● AIM OF THE TASK: Could you reproduce, from the records below, everything from the line with "64) := by linarith" down to the line with "unfold logKV AcoefV", keeping both of those lines and changing nothing?
----- INPUT DATA -----
import Summits.ABC.StewartYu.PadicG3ParVC
import HarnessLib

/-!
# The `p`-adic Gen-3 parameter record v2 (corrected family `…V`) — part VD: the master budget inequalities

Support file (three closed forms + plain theorems; no named facts). Continues `PadicG3ParVC`. Twin of
`PadicG3ParE`/`ParF` for the R1′ family in the unit `Zp = G·(g·XV·LgV)` (`zerosV s ν ≥ 8·2^ν·Zp`), for the
m = 0 branch of the D-m0 ruling (plan g8 2026-08-27T03:23:27Z: v2 serves `m = 0`, v1 serves `m ≥ 1`); the
hypotheses `½ ≤ θ₀` and `N_q ≤ 2ⁿK` make every `X`-free logarithm `O(G)` (`yloadG ≤ 11 G`):
* **(B3′) `kstep_budgetV`**: `AYV + logKV ν + ADV E + 1 ≤ zerosV s ν` (every level, every stage, any rescaling
  exponent `0 ≤ E ≤ W_LV`);
* **(B4′) `halfstep_budgetV`**: `AYV + 2ⁿ·(logKV 0 + ADV E + 1) ≤ zerosV s n`;
* the U-branch conditioning allowance `AcondV` and the floor-phase range term `CondFloorV` are DEFINED here;
  their bound and **(C0′) `order_budgetV`** are in `PadicG3ParVE`.

## References
* [Nesterenko2003] Yu. V. Nesterenko, LNM 1819 (2003) — §4.2 (4.29)–(4.35), §4.3 (4.39)–(4.45).
* [Yu2013] K. Yu, Acta Math. 211 (2013) — §3.1, (5.13)–(5.16).
-/

noncomputable section

open Finset Real

namespace Summit.ABC.StewartYu

namespace PadicG3Par

variable {n : ℕ} (P : PadicG3Par n)

/-! ### The remaining allowances -/

/-- rescaling allowance `ADV E = MordV₀₀ · E` (the factor `2^{(ŜG−s)t₀}`-type, `E ≤ W_LV`). [cite: Nesterenko2003, (4.26)] -/
def ADV (E : ℝ) : ℝ := P.MordV 0 0 * E

/-- U-branch conditioning allowance at `(s, ν)`:
`(2^{ν+1}XsV s + 1)(TV s + 1)·(log p/(p−1)) + (TV s + 1)·log(2(2^{ν+1} XsV s + 1)) + 4 LgV log p`.
[cite: Nesterenko2003, (4.30)] -/
def AcondV (s ν : ℕ) : ℝ :=
  (2 ^ (ν + 1) * P.XsV s + 1) * (P.TV s + 1) * (Real.log P.p / (P.p - 1)) +
    (P.TV s + 1) * Real.log (2 * (2 ^ (ν + 1) * P.XsV s + 1)) + 4 * P.LgV * Real.log P.p

/-- the floor-phase range term `CondFloorV ν = 2^{ν+1} · 2^{ŜG} · g · XV · (log p/(p−1))`. [folklore] -/
def CondFloorV (ν : ℕ) : ℝ := 2 ^ (ν + 1) * 2 ^ P.SdG * P.g * P.XV * (Real.log P.p / (P.p - 1))

/-! ### Small terms -/

/-- `G ≤ Zp/2^32`, `HV ≤ Zp/2^32`, `LgV ≤ Zp/2048`, `G·LgV ≤ Zp/128`, `XV·LgV ≤ Zp/16`. [folklore] -/
theorem tinyV : P.G ≤ P.Zp / 2 ^ 32 ∧ (P.HV : ℝ) ≤ P.Zp / 2 ^ 32 ∧ (P.LgV : ℝ) ≤ P.Zp / 2048 ∧
    P.G * P.LgV ≤ P.Zp / 128 ∧ (P.XV : ℝ) * P.LgV ≤ P.Zp / 16 := by
  have hG := P.sixteen_le_G
  have hg := P.one_le_g
  have hX := P.XV_ge_128
  have hL : (2 : ℝ) ^ 25 ≤ P.LgV := by
    have h1 : 2 ^ 25 ≤ 2 ^ (n + 25) := Nat.pow_le_pow_right (by norm_num) (by omega)
    exact_mod_cast h1.trans P.two_pow_le_LgV
  have hH := P.HV_le
  have hn : (1 : ℝ) ≤ n := by exact_mod_cast P.hn
  have hG0 : (0 : ℝ) ≤ P.G := by linarith
  have hX0 : (0 : ℝ) ≤ P.XV := by linarith
  have hL0 : (0 : ℝ) ≤ P.LgV := by linarith
  have hg0 : (0 : ℝ) ≤ P.g := by linarith
  have hgXL : (128 : ℝ) * 2 ^ 25 ≤ P.g * P.XV * P.LgV := by
    have h1 : (128 : ℝ) * 2 ^ 25 ≤ P.XV * P.LgV := mul_le_mul hX hL (by positivity) hX0
    nlinarith [mul_nonneg hX0 hL0]
  have hgX : (128 : ℝ) ≤ P.g * P.XV := by nlinarith
  have hgL : (2 : ℝ) ^ 25 ≤ P.g * P.LgV := by nlinarith
  unfold Zp
  refine ⟨?_, ?_, ?_, ?_, ?_⟩
  · rw [le_div_iff₀ (by positivity)]
    have : (2 : ℝ) ^ 32 = 128 * 2 ^ 25 := by norm_num
    nlinarith
  · rw [le_div_iff₀ (by positivity)]
    have hH' : (P.HV : ℝ) ≤ P.G * P.XV / 128 := by
      calc (P.HV : ℝ) ≤ P.G * P.XV / (64 * (n + 1)) := hH
        _ ≤ P.G * P.XV / 128 := div_le_div_of_nonneg_left (by positivity) (by norm_num) (by linarith)
    have : (2 : ℝ) ^ 32 = 128 * 2 ^ 25 := by norm_num
    have e : P.G * (P.g * P.XV * P.LgV) = (P.G * P.XV) * (P.g * P.LgV) := by ring
    rw [this, e]
    have h0 : 0 ≤ P.G * P.XV := by positivity
    nlinarith [mul_le_mul hH' hgL (by positivity) (by positivity)]
  · rw [le_div_iff₀ (by positivity)]
    nlinarith [mul_le_mul hG hgX (by positivity) hG0]
  · rw [le_div_iff₀ (by positivity)]
    have h0 : 0 ≤ P.G * P.LgV := by positivity
    nlinarith [mul_le_mul_of_nonneg_left hgX h0]
  · rw [le_div_iff₀ (by positivity)]
    have h0 : (0 : ℝ) ≤ P.XV * P.LgV := by positivity
    have : (16 : ℝ) ≤ P.G * P.g := by nlinarith
    nlinarith [mul_le_mul_of_nonneg_left this h0]

/-- negligible terms: `2·yloadG + G + 2 HV + 8 ≤ Zp/100` (under `½ ≤ θ₀`, `N_q ≤ 2ⁿ K`). [folklore] -/
theorem smallV_le (hθ : 1 / 2 ≤ P.θ₀) (hNqK : P.Nq ≤ 2 ^ n * P.K) :
    2 * P.yloadG + P.G + 2 * P.HV + 8 ≤ P.Zp / 100 := by
  have hY := P.yloadG_le_eleven_G hθ hNqK
  obtain ⟨hG, hH, _, _, _⟩ := P.tinyV
  have hZ := P.Zp_ge
  have h36 : (2 : ℝ) ^ 36 = 2 ^ 32 * 16 := by norm_num
  nlinarith

/-- **`ADV E ≤ (27/100) · Zp`** for `0 ≤ E ≤ W_LV` (`MordV₀₀ ≤ 17(n+1)LgV`, `(n+1) LgV W_LV ≤ Zp/64`). [folklore] -/
theorem ADV_le {E : ℝ} (hE0 : 0 ≤ E) (hE : E ≤ P.WLV) : P.ADV E ≤ (27 / 100) * P.Zp := by
  have hM : (P.MordV 0 0 : ℝ) ≤ 17 * (n + 1) * P.LgV := by
    have := P.MordV_zero_zero_add_le; have : (0:ℝ) ≤ n := by positivity
    linarith
  have h1 := P.WLV_mul_le
  have hLgV' : (P.LgV : ℝ) ≤ P.LV := by exact_mod_cast P.LgV_le_LV
  have hLVg := P.LV_le_g_mul_LgV
  have hG0 : 0 ≤ P.G := by linarith [P.eight_le_G]
  have hX0 : (0 : ℝ) ≤ P.XV := by positivity
  have hA : ((n : ℝ) + 1) * P.LgV * P.WLV ≤ P.Zp / 64 := by
    have hWL0 : 0 ≤ P.WLV := by linarith [P.WLV_ge_one]
    calc ((n : ℝ) + 1) * P.LgV * P.WLV ≤ ((n : ℝ) + 1) * P.LV * P.WLV := by gcongr
      _ ≤ P.G * P.XV * P.LV / 64 := h1
      _ ≤ P.G * P.XV * (P.g * P.LgV) / 64 := by gcongr
      _ = P.Zp / 64 := by unfold Zp; ring
  unfold ADV
  calc (P.MordV 0 0 : ℝ) * E ≤ (17 * (n + 1) * P.LgV) * P.WLV := mul_le_mul hM hE hE0 (by positivity)
    _ = 17 * (((n : ℝ) + 1) * P.LgV * P.WLV) := by ring
    _ ≤ 17 * (P.Zp / 64) := by linarith
    _ ≤ (27 / 100) * P.Zp := by have := P.Zp_facts.1; linarith

/-- `0 ≤ ADV E` for `0 ≤ E`. [folklore] -/
theorem ADV_nonneg {E : ℝ} (hE0 : 0 ≤ E) : 0 ≤ P.ADV E := by unfold ADV; positivity

/-- **`logKV 0 + ADV E + 1 ≤ (536/100) · Zp`** (under `½ ≤ θ₀`, `N_q ≤ 2ⁿK`, `0 ≤ E ≤ W_LV`). [folklore] -/
theorem logKV_zero_le (hθ : 1 / 2 ≤ P.θ₀) (hNqK : P.Nq ≤ 2 ^ n * P.K) {E : ℝ} (hE0 : 0 ≤ E) (hE : E ≤ P.WLV) :
    P.logKV 0 + P.ADV E + 1 ≤ (536 / 100) * P.Zp := by
  have hAH := P.AHV_le
  have hAV := P.AVV_le
  have hAW := P.AWV_le
  have hl := P.lunkV_le
  have hh0 := P.htsV_le 0
  have hsm := P.smallV_le hθ hNqK
  have hAD := P.ADV_le hE0 hE
  have hG0 : (0 : ℝ) ≤ P.G := le_trans (by norm_num) P.sixteen_le_G
  have hH0 : (0 : ℝ) ≤ P.HV := by positivity
  have hZ := P.Zp_facts.1
  simp only [pow_zero, one_mul] at hh0
  unfold logKV AcoefV
  linarith

/-- `logKV ν = logKV 0 + 4 (htsV ν − htsV 0)`. [folklore] -/
theorem logKV_eq (ν : ℕ) : P.logKV ν = P.logKV 0 + 4 * (P.htsV ν - P.htsV 0) := by unfold logKV; ring

/-! ### The masters -/

/-- **(B3′) THE k-STEP BUDGET**: `AYV + logKV ν + ADV E + 1 ≤ zerosV s ν` at every level `s` and stage `ν`.
[cite: Nesterenko2003, §4.2 (4.29)–(4.34)] -/
theorem kstep_budgetV (hθ : 1 / 2 ≤ P.θ₀) (hNqK : P.Nq ≤ 2 ^ n * P.K) (s ν : ℕ) {E : ℝ} (hE0 : 0 ≤ E)
    (hE : E ≤ P.WLV) : P.AYV + P.logKV ν + P.ADV E + 1 ≤ P.zerosV s ν := by
  have hz := P.zerosV_ge' s ν
  have hK := P.logKV_zero_le hθ hNqK hE0 hE
  have hAY := P.AYV_le
  have hsm := P.smallV_le hθ hNqK
  have hhν := P.htsV_le ν
  have hh00 := P.htsV_nonneg 0
  have hZ := P.Zp_facts.1
  have hY := P.yloadG_pos
  have hG0 : (0 : ℝ) ≤ P.G := le_trans (by norm_num) P.sixteen_le_G
  have h2ν : (1 : ℝ) ≤ 2 ^ ν := one_le_pow₀ (by norm_num)
  rw [P.logKV_eq ν]
  have hνZ : P.Zp ≤ 2 ^ ν * P.Zp := by nlinarith
  unfold Zp at *
  nlinarith

/-- **(B4′) THE HALF-STEP BUDGET**: `AYV + 2ⁿ · (logKV 0 + ADV E + 1) ≤ zerosV s n`.
[cite: Nesterenko2003, §4.3 (4.39)–(4.45)] -/
theorem halfstep_budgetV (hθ : 1 / 2 ≤ P.θ₀) (hNqK : P.Nq ≤ 2 ^ n * P.K) (s : ℕ) {E : ℝ} (hE0 : 0 ≤ E)
    (hE : E ≤ P.WLV) : P.AYV + 2 ^ n * (P.logKV 0 + P.ADV E + 1) ≤ P.zerosV s n := by
  have hz := P.zerosV_ge' s n
  have hK := P.logKV_zero_le hθ hNqK hE0 hE
  have hAY := P.AYV_le
  have hsm := P.smallV_le hθ hNqK
  have hZ := P.Zp_facts.1
  have hY := P.yloadG_pos
  have hG0 : (0 : ℝ) ≤ P.G := le_trans (by norm_num) P.sixteen_le_G
  have h2n : (2 : ℝ) ≤ 2 ^ n := by
    calc (2 : ℝ) = 2 ^ 1 := by norm_num
      _ ≤ 2 ^ n := pow_le_pow_right₀ (by norm_num) P.hn
  have h2n0 : (0 : ℝ) ≤ 2 ^ n := by positivity
  have := mul_le_mul_of_nonneg_left hK h2n0
  unfold Zp at *
  nlinarith

end PadicG3Par

end Summit.ABC.StewartYu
-----
● SOLUTION FOR THIS EXERCISE:
    _ ≤ 17 * (P.Zp / 64) := by linarith
    _ ≤ (27 / 100) * P.Zp := by have := P.Zp_facts.1; linarith

/-- `0 ≤ ADV E` for `0 ≤ E`. [folklore] -/
theorem ADV_nonneg {E : ℝ} (hE0 : 0 ≤ E) : 0 ≤ P.ADV E := by unfold ADV; positivity

/-- **`logKV 0 + ADV E + 1 ≤ (536/100) · Zp`** (under `½ ≤ θ₀`, `N_q ≤ 2ⁿK`, `0 ≤ E ≤ W_LV`). [folklore] -/
theorem logKV_zero_le (hθ : 1 / 2 ≤ P.θ₀) (hNqK : P.Nq ≤ 2 ^ n * P.K) {E : ℝ} (hE0 : 0 ≤ E) (hE : E ≤ P.WLV) :
    P.logKV 0 + P.ADV E + 1 ≤ (536 / 100) * P.Zp := by
  have hAH := P.AHV_le
  have hAV := P.AVV_le
  have hAW := P.AWV_le
  have hl := P.lunkV_le
  have hh0 := P.htsV_le 0
  have hsm := P.smallV_le hθ hNqK
  have hAD := P.ADV_le hE0 hE
  have hG0 : (0 : ℝ) ≤ P.G := le_trans (by norm_num) P.sixteen_le_G
  have hH0 : (0 : ℝ) ≤ P.HV := by positivity
  have hZ := P.Zp_facts.1
  simp only [pow_zero, one_mul] at hh0
  unfold logKV AcoefV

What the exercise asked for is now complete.